-- Opening Marker --

/-- **Constancy along a segment from a vanishing directional derivative.**  If `F : E → ℝ` is differentiable at every
point `y + τ • k`, `τ` between `0` and `s`, with `DF(y + τ • k) k = 0`, then `F (y + s • k) = F y` (mean value theorem
for `τ ↦ F (y + τ • k)`).  Private helper. [folklore] -/
private theorem apply_add_smul_eq_of_fderiv_eq_zero {F : E → ℝ} {y k : E} {s : ℝ}
    (h : ∀ τ ∈ uIcc (0 : ℝ) s, DifferentiableAt ℝ F (y + τ • k) ∧ fderiv ℝ F (y + τ • k) k = 0) :
    F (y + s • k) = F y := by
  set φ : ℝ → ℝ := fun τ => F (y + τ • k) with hφ
  have hder : ∀ τ ∈ uIcc (0 : ℝ) s, HasDerivAt φ 0 τ := by
    intro τ hτ
    obtain ⟨hd, hz⟩ := h τ hτ
    have hγ : HasDerivAt (fun τ : ℝ => y + τ • k) k τ := by
      simpa using ((hasDerivAt_id τ).smul_const k).const_add y
    have h := HasFDerivAt.comp_hasDerivAt τ hd.hasFDerivAt hγ
    rw [hz] at h
    exact h
  have hcont : ContinuousOn φ (Icc (min 0 s) (max 0 s)) := fun τ hτ =>
    (hder τ hτ).continuousAt.continuousWithinAt
  have hconst := constant_of_has_deriv_right_zero hcont
    (fun τ hτ => (hder τ (Ico_subset_Icc_self hτ)).hasDerivWithinAt)
  have h0 : φ 0 = φ (min 0 s) := hconst 0 ⟨min_le_left _ _, le_max_left _ _⟩
  have hs : φ s = φ (min 0 s) := hconst s ⟨min_le_right _ _, le_max_right _ _⟩
  have : φ s = φ 0 := by rw [hs, h0]
  simpa [hφ] using this

variable [CompleteSpace E]

/-- **Functional dependence from a vanishing bracket (local structure function), abstract form.**  Let `E` be a
complete real normed space, `u k : E` two directions with continuous linear "coordinates" `ℓ m : E →L[ℝ] ℝ`,
`ℓ u = 1`, `ℓ k = 0`, `m u = 0`, `m k = 1`.  Let `f g : E → ℝ` be `Cⁿ` at `a` (`n ≠ 0`; `n = ω` allowed), with
`Dg(a)u ≠ 0` and with vanishing Jacobian in the `(u,k)`-plane near `a`: `Df(x)u · Dg(x)k = Df(x)k · Dg(x)u` for all
`x` in a neighbourhood of `a`.  Then there is a STRUCTURE FUNCTION `F : ℝ × E → ℝ`, of class `Cⁿ` at `(g a, a)`, with
`f x = F (g x, x)` for all `x` near `a`, and which does not depend on the `u`- and `k`-coordinates of its second
argument: `F (q, x + s • u) = F (q, x)` and `F (q, x + s • k) = F (q, x)` for all `q, x, s`.  This is Zorich's
functional dependence proposition (constant rank `1` of the pair `(g, f)` in the `(u,k)`-plane) in the case of two
functions, with the transverse coordinates carried as parameters; proof: `Cⁿ` inverse function theorem for
`Θ x = x + (g x − ℓ x) • u`, then the mean value theorem along `k`. [cite: ZorichAnalysisI2015, §8.6.3 Prop. 1] -/
theorem exists_comp_of_bracket_eq_zero {n : WithTop ℕ∞} (hn : n ≠ 0)
    {f g : E → ℝ} {a u k : E} {ℓ m : E →L[ℝ] ℝ}
    (hℓu : ℓ u = 1) (hℓk : ℓ k = 0) (hmu : m u = 0) (hmk : m k = 1)
    (hf : ContDiffAt ℝ n f a) (hg : ContDiffAt ℝ n g a) (hu : fderiv ℝ g a u ≠ 0)
    (hbr : ∀ᶠ x in 𝓝 a, fderiv ℝ f x u * fderiv ℝ g x k = fderiv ℝ f x k * fderiv ℝ g x u) :
    ∃ F : ℝ × E → ℝ, ContDiffAt ℝ n F (g a, a) ∧ (∀ᶠ x in 𝓝 a, f x = F (g x, x)) ∧
      (∀ q x (s : ℝ), F (q, x + s • u) = F (q, x)) ∧ (∀ q x (s : ℝ), F (q, x + s • k) = F (q, x)) := by
  have hn1 : (1 : WithTop ℕ∞) ≤ n := ENat.one_le_iff_ne_zero_withTop.mpr hn
  -- the straightening map `Θ x = x + (g x - ℓ x) • u` and its (invertible) derivative at `a`
  set φ : E →L[ℝ] ℝ := fderiv ℝ g a - ℓ with hφ
  have hφu : 1 + φ u = fderiv ℝ g a u := by
    simp only [hφ, sub_apply, hℓu]; ring
  have h1φ : 1 + φ u ≠ 0 := by rw [hφu]; exact hu
  obtain ⟨A, hA⟩ := exists_rankOne_equiv φ u h1φ
  set Θ : E → E := fun x => x + (g x - ℓ x) • u with hΘ
  have hΘd : HasFDerivAt Θ (A : E →L[ℝ] E) a := by
    have h1 : HasFDerivAt (fun x => g x - ℓ x) φ a :=
      (hg.differentiableAt hn).hasFDerivAt.sub ℓ.hasFDerivAt
    have h2 := (hasFDerivAt_id a).add (h1.smul_const u)
    refine h2.congr_fderiv ?_
    ext h
    simp [hA]
  have hΘc : ContDiffAt ℝ n Θ a :=
    contDiffAt_id.add ((hg.sub ℓ.contDiff.contDiffAt).smul contDiffAt_const)
  have hstrict : HasStrictFDerivAt Θ (A : E →L[ℝ] E) a := hΘc.hasStrictFDerivAt' hΘd hn
  -- the local inverse `Ψ`
  set Ψ : E → E := hΘc.localInverse hΘd hn with hΨ
  have hΨΘ : ∀ᶠ x in 𝓝 a, Ψ (Θ x) = x := hstrict.eventually_left_inverse
  have hΘΨ : ∀ᶠ y in 𝓝 (Θ a), Θ (Ψ y) = y := hstrict.eventually_right_inverse
  have hΨa : Ψ (Θ a) = a := hstrict.localInverse_apply_image
  have hΨt : Tendsto Ψ (𝓝 (Θ a)) (𝓝 a) := hstrict.localInverse_tendsto
  have hΨc : ContDiffAt ℝ n Ψ (Θ a) := hΘc.to_localInverse hΘd hn
  -- `Ft := f ∘ Ψ`, so that `f = Ft ∘ Θ` near `a`
  set Ft : E → ℝ := f ∘ Ψ with hFt
  have hFtc : ContDiffAt ℝ n Ft (Θ a) := by
    have hfa : ContDiffAt ℝ n f (Ψ (Θ a)) := by rw [hΨa]; exact hf
    exact hfa.comp (Θ a) hΨc
  have hfeq : ∀ᶠ x in 𝓝 a, f x = Ft (Θ x) :=
    hΨΘ.mono fun x hx => by simp only [hFt, comp_apply, hx]
  -- `C¹` consequences near `a` and near `Θ a`
  have hf1 : ∀ᶠ x in 𝓝 a, ContDiffAt ℝ 1 f x := (hf.of_le hn1).eventually (by simp)
  have hg1 : ∀ᶠ x in 𝓝 a, ContDiffAt ℝ 1 g x := (hg.of_le hn1).eventually (by simp)
  have hFt1 : ∀ᶠ y in 𝓝 (Θ a), ContDiffAt ℝ 1 Ft y := (hFtc.of_le hn1).eventually (by simp)
  have hgu : ∀ᶠ x in 𝓝 a, fderiv ℝ g x u ≠ 0 := by
    have h0 : (0 : WithTop ℕ∞) + 1 ≤ n := by simpa using hn1
    have hc : ContinuousAt (fun x => fderiv ℝ g x u) a :=
      ((hg.fderiv_right h0).continuousAt).clm_apply continuousAt_const
    exact hc.eventually_ne hu
  have hΘt : Tendsto Θ (𝓝 a) (𝓝 (Θ a)) := hΘc.continuousAt
  -- KEY: the derivative of `Ft` along `k` vanishes at `Θ x` for `x` near `a`
  have hkey : ∀ᶠ x in 𝓝 a, fderiv ℝ Ft (Θ x) k = 0 := by
    filter_upwards [hf1, hg1, hgu, hbr, hfeq.eventually_nhds, hΘt.eventually hFt1]
      with x hfx hgx hgux hbrx hfeqx hFtx
    have hΘx : HasFDerivAt Θ (ContinuousLinearMap.id ℝ E + (fderiv ℝ g x - ℓ).smulRight u) x := by
      have h1 : HasFDerivAt (fun x => g x - ℓ x) (fderiv ℝ g x - ℓ) x :=
        (hgx.differentiableAt one_ne_zero).hasFDerivAt.sub ℓ.hasFDerivAt
      exact (hasFDerivAt_id x).add (h1.smul_const u)
    have hcomp : HasFDerivAt (fun x => Ft (Θ x))
        ((fderiv ℝ Ft (Θ x)).comp (ContinuousLinearMap.id ℝ E + (fderiv ℝ g x - ℓ).smulRight u)) x :=
      (hFtx.differentiableAt one_ne_zero).hasFDerivAt.comp x hΘx
    have hfd : HasFDerivAt f
        ((fderiv ℝ Ft (Θ x)).comp (ContinuousLinearMap.id ℝ E + (fderiv ℝ g x - ℓ).smulRight u)) x :=
      hcomp.congr_of_eventuallyEq hfeqx
    have e1 : u + (fderiv ℝ g x u - ℓ u) • u = (fderiv ℝ g x u) • u := by
      rw [hℓu, sub_smul, one_smul]; abel
    have hDu : fderiv ℝ f x u = fderiv ℝ g x u * fderiv ℝ Ft (Θ x) u := by
      rw [hfd.fderiv, ContinuousLinearMap.comp_apply, add_apply,
        ContinuousLinearMap.id_apply, ContinuousLinearMap.smulRight_apply, sub_apply, e1,
        map_smul, smul_eq_mul]
    have hDk : fderiv ℝ f x k = fderiv ℝ Ft (Θ x) k + fderiv ℝ g x k * fderiv ℝ Ft (Θ x) u := by
      rw [hfd.fderiv, ContinuousLinearMap.comp_apply, add_apply,
        ContinuousLinearMap.id_apply, ContinuousLinearMap.smulRight_apply, sub_apply, hℓk,
        sub_zero, map_add, map_smul, smul_eq_mul]
    rw [hDu, hDk] at hbrx
    have hz : fderiv ℝ Ft (Θ x) k * fderiv ℝ g x u = 0 := by linear_combination (-1 : ℝ) * hbrx
    exact (mul_eq_zero.1 hz).resolve_right hgux
  -- transport to a neighbourhood of `Θ a`
  have hkey' : ∀ᶠ y in 𝓝 (Θ a), fderiv ℝ Ft y k = 0 := by
    filter_upwards [hΨt.eventually hkey, hΘΨ] with y hy hyy
    rwa [hyy] at hy
  have hFtd : ∀ᶠ y in 𝓝 (Θ a), DifferentiableAt ℝ Ft y :=
    hFt1.mono fun y hy => hy.differentiableAt one_ne_zero
  obtain ⟨r, hr, hball⟩ := Metric.eventually_nhds_iff_ball.1 (hFtd.and hkey')
  -- `Ft` is constant along short `k`-segments issued from `Θ x`, `x` near `a`
  have hnear1 : ∀ᶠ x in 𝓝 a, dist (Θ x) (Θ a) < r / 2 :=
    hΘt.eventually (Metric.ball_mem_nhds _ (half_pos hr))
  have hnear2 : ∀ᶠ x in 𝓝 a, |m (x - a)| * ‖k‖ < r / 2 := by
    have hc : Tendsto (fun x => |m (x - a)| * ‖k‖) (𝓝 a) (𝓝 (|m (a - a)| * ‖k‖)) :=
      ((continuous_abs.comp (m.continuous.comp (continuous_id.sub continuous_const))).mul
        continuous_const).continuousAt
    have h0 : |m (a - a)| * ‖k‖ < r / 2 := by simp [half_pos hr]
    exact hc.eventually_lt_const h0
  have hseg : ∀ᶠ x in 𝓝 a, Ft (Θ x + (-(m (x - a))) • k) = Ft (Θ x) := by
    filter_upwards [hnear1, hnear2] with x h1 h2
    apply apply_add_smul_eq_of_fderiv_eq_zero
    intro τ hτ
    apply hball
    rw [mem_ball, dist_eq_norm]
    have hτ' : |τ| ≤ |m (x - a)| := by
      have h := Set.abs_sub_left_of_mem_uIcc hτ
      simp only [sub_zero, abs_neg] at h
      exact h
    have hτk : |τ| * ‖k‖ ≤ |m (x - a)| * ‖k‖ := mul_le_mul_of_nonneg_right hτ' (norm_nonneg k)
    calc ‖Θ x + τ • k - Θ a‖ = ‖(Θ x - Θ a) + τ • k‖ := by abel_nf
      _ ≤ ‖Θ x - Θ a‖ + ‖τ • k‖ := norm_add_le _ _
      _ = dist (Θ x) (Θ a) + |τ| * ‖k‖ := by rw [dist_eq_norm, norm_smul, Real.norm_eq_abs]
      _ < r / 2 + r / 2 := by linarith
      _ = r := by ring
  -- the structure function
  set L : ℝ × E → E := fun p => p.2 - (m p.2 - m a) • k + (p.1 - ℓ p.2) • u with hL
  have hLc : ContDiff ℝ n L := by
    simp only [hL]
    fun_prop
  have hLa : L (g a, a) = Θ a := by
    simp only [hL, hΘ, sub_self, zero_smul, sub_zero]
  refine ⟨fun p => Ft (L p), ?_, ?_, ?_, ?_⟩
  · have h1 : ContDiffAt ℝ n Ft (L (g a, a)) := by rw [hLa]; exact hFtc
    exact h1.comp (g a, a) hLc.contDiffAt
  · filter_upwards [hfeq, hseg] with x hx hs
    have e : L (g x, x) = Θ x + (-(m (x - a))) • k := by
      simp only [hL, hΘ, map_sub]
      module
    show f x = Ft (L (g x, x))
    rw [e, hs, hx]
  · intro q x s
    show Ft (L (q, x + s • u)) = Ft (L (q, x))
    congr 1
    simp only [hL, map_add, map_smul, hmu, hℓu, smul_eq_mul, mul_zero, mul_one, add_zero]
    module
  · intro q x s
    show Ft (L (q, x + s • k)) = Ft (L (q, x))
    congr 1
    simp only [hL, map_add, map_smul, hmk, hℓk, smul_eq_mul, mul_zero, mul_one, add_zero]
    module

end Abstract

/-! ### Coordinates: `ℝ³` and space–time `ℝ × ℝ³` -/

section Coordinates

/-- **Planar coordinates on `ℝ³`.**  For the two horizontal indices `{b₀, b₁} = {0, 1}`:
`y = a + (y₂ − a₂) e₂ + (y_{b₀} − a_{b₀}) e_{b₀} + (y_{b₁} − a_{b₁}) e_{b₁}`.  Private coordinate plumbing. [folklore] -/
private theorem eq_add_smul_of_horizontal {b₀ b₁ : Fin 3} (hb₀ : b₀ ≠ 2) (hb₁ : b₁ ≠ 2) (hb : b₀ ≠ b₁)
    (a y : EuclideanSpace ℝ (Fin 3)) :
    y = a + (y 2 - a 2) • EuclideanSpace.single 2 1 + (y b₀ - a b₀) • EuclideanSpace.single b₀ 1 +
      (y b₁ - a b₁) • EuclideanSpace.single b₁ 1 := by
  have hcases : (b₀ = 0 ∧ b₁ = 1) ∨ (b₀ = 1 ∧ b₁ = 0) := by
    revert hb₀ hb₁ hb
    fin_cases b₀ <;> fin_cases b₁ <;> simp
  ext i
  rcases hcases with ⟨rfl, rfl⟩ | ⟨rfl, rfl⟩ <;> fin_cases i <;> simp

/-- **Functional dependence on `ℝ³` (structure function of a slice).**  Let `f g : ℝ³ → ℝ` be `Cⁿ` at `a` (`n ≠ 0`),
`{b₀, b₁} = {0, 1}` the horizontal indices, `∂_{b₀} g(a) ≠ 0`, and suppose the horizontal Jacobian vanishes near `a`:
`∂_{b₀}f ∂_{b₁}g = ∂_{b₁}f ∂_{b₀}g`.  Then `f y = G (g y, y₂)` for all `y` near `a`, for some `G : ℝ × ℝ → ℝ` of class
`Cⁿ` at `(g a, a₂)`: on each horizontal plane `f` is a function of `g` (Zorich's Proposition 1, two functions of the
horizontal variables, the height `y₂` as a parameter). [cite: ZorichAnalysisI2015, §8.6.3 Prop. 1] -/
theorem exists_comp_slice {n : WithTop ℕ∞} (hn : n ≠ 0) {f g : EuclideanSpace ℝ (Fin 3) → ℝ}
    {a : EuclideanSpace ℝ (Fin 3)} {b₀ b₁ : Fin 3} (hb₀ : b₀ ≠ 2) (hb₁ : b₁ ≠ 2) (hb : b₀ ≠ b₁)
    (hf : ContDiffAt ℝ n f a) (hg : ContDiffAt ℝ n g a)
    (hpin : fderiv ℝ g a (EuclideanSpace.single b₀ 1) ≠ 0)
    (hbr : ∀ᶠ y in 𝓝 a,
      fderiv ℝ f y (EuclideanSpace.single b₀ 1) * fderiv ℝ g y (EuclideanSpace.single b₁ 1) =
        fderiv ℝ f y (EuclideanSpace.single b₁ 1) * fderiv ℝ g y (EuclideanSpace.single b₀ 1)) :
    ∃ G : ℝ × ℝ → ℝ, ContDiffAt ℝ n G (g a, a 2) ∧ ∀ᶠ y in 𝓝 a, f y = G (g y, y 2) := by
  obtain ⟨F, hFc, hFeq, hFu, hFk⟩ := exists_comp_of_bracket_eq_zero hn
    (u := EuclideanSpace.single b₀ (1 : ℝ)) (k := EuclideanSpace.single b₁ (1 : ℝ))
    (ℓ := EuclideanSpace.proj b₀) (m := EuclideanSpace.proj b₁)
    (by simp) (by simp [hb.symm]) (by simp [hb]) (by simp) hf hg hpin hbr
  set e₂ : EuclideanSpace ℝ (Fin 3) := EuclideanSpace.single 2 1 with he₂
  refine ⟨fun p => F (p.1, a + (p.2 - a 2) • e₂), ?_, ?_⟩
  · have hA : ContDiff ℝ n (fun p : ℝ × ℝ => (p.1, a + (p.2 - a 2) • e₂)) := by fun_prop
    have hAa : (fun p : ℝ × ℝ => (p.1, a + (p.2 - a 2) • e₂)) (g a, a 2) = (g a, a) := by simp
    have h1 : ContDiffAt ℝ n F ((fun p : ℝ × ℝ => (p.1, a + (p.2 - a 2) • e₂)) (g a, a 2)) := by
      rw [hAa]; exact hFc
    exact h1.comp (g a, a 2) hA.contDiffAt
  · filter_upwards [hFeq] with y hy
    have e := eq_add_smul_of_horizontal hb₀ hb₁ hb a y
    have h1 : F (g y, y) = F (g y, a + (y 2 - a 2) • e₂ + (y b₀ - a b₀) • EuclideanSpace.single b₀ 1 +
        (y b₁ - a b₁) • EuclideanSpace.single b₁ 1) := congrArg (fun z => F (g y, z)) e
    rw [hy, h1, hFk, hFu]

-- Closing Marker --

## Work order
Copy the lines above exactly. Start with the line containing "((continuous_abs.comp (m.continuous.comp (continuous_id.sub", end with the line containing "simp only [hL, hΘ, sub_self, zero_smul, sub_zero]", and include both.

## Answer to this problem
      ((continuous_abs.comp (m.continuous.comp (continuous_id.sub continuous_const))).mul
        continuous_const).continuousAt
    have h0 : |m (a - a)| * ‖k‖ < r / 2 := by simp [half_pos hr]
    exact hc.eventually_lt_const h0
  have hseg : ∀ᶠ x in 𝓝 a, Ft (Θ x + (-(m (x - a))) • k) = Ft (Θ x) := by
    filter_upwards [hnear1, hnear2] with x h1 h2
    apply apply_add_smul_eq_of_fderiv_eq_zero
    intro τ hτ
    apply hball
    rw [mem_ball, dist_eq_norm]
    have hτ' : |τ| ≤ |m (x - a)| := by
      have h := Set.abs_sub_left_of_mem_uIcc hτ
      simp only [sub_zero, abs_neg] at h
      exact h
    have hτk : |τ| * ‖k‖ ≤ |m (x - a)| * ‖k‖ := mul_le_mul_of_nonneg_right hτ' (norm_nonneg k)
    calc ‖Θ x + τ • k - Θ a‖ = ‖(Θ x - Θ a) + τ • k‖ := by abel_nf
      _ ≤ ‖Θ x - Θ a‖ + ‖τ • k‖ := norm_add_le _ _
      _ = dist (Θ x) (Θ a) + |τ| * ‖k‖ := by rw [dist_eq_norm, norm_smul, Real.norm_eq_abs]
      _ < r / 2 + r / 2 := by linarith
      _ = r := by ring
  -- the structure function
  set L : ℝ × E → E := fun p => p.2 - (m p.2 - m a) • k + (p.1 - ℓ p.2) • u with hL
  have hLc : ContDiff ℝ n L := by
    simp only [hL]
    fun_prop
  have hLa : L (g a, a) = Θ a := by
    simp only [hL, hΘ, sub_self, zero_smul, sub_zero]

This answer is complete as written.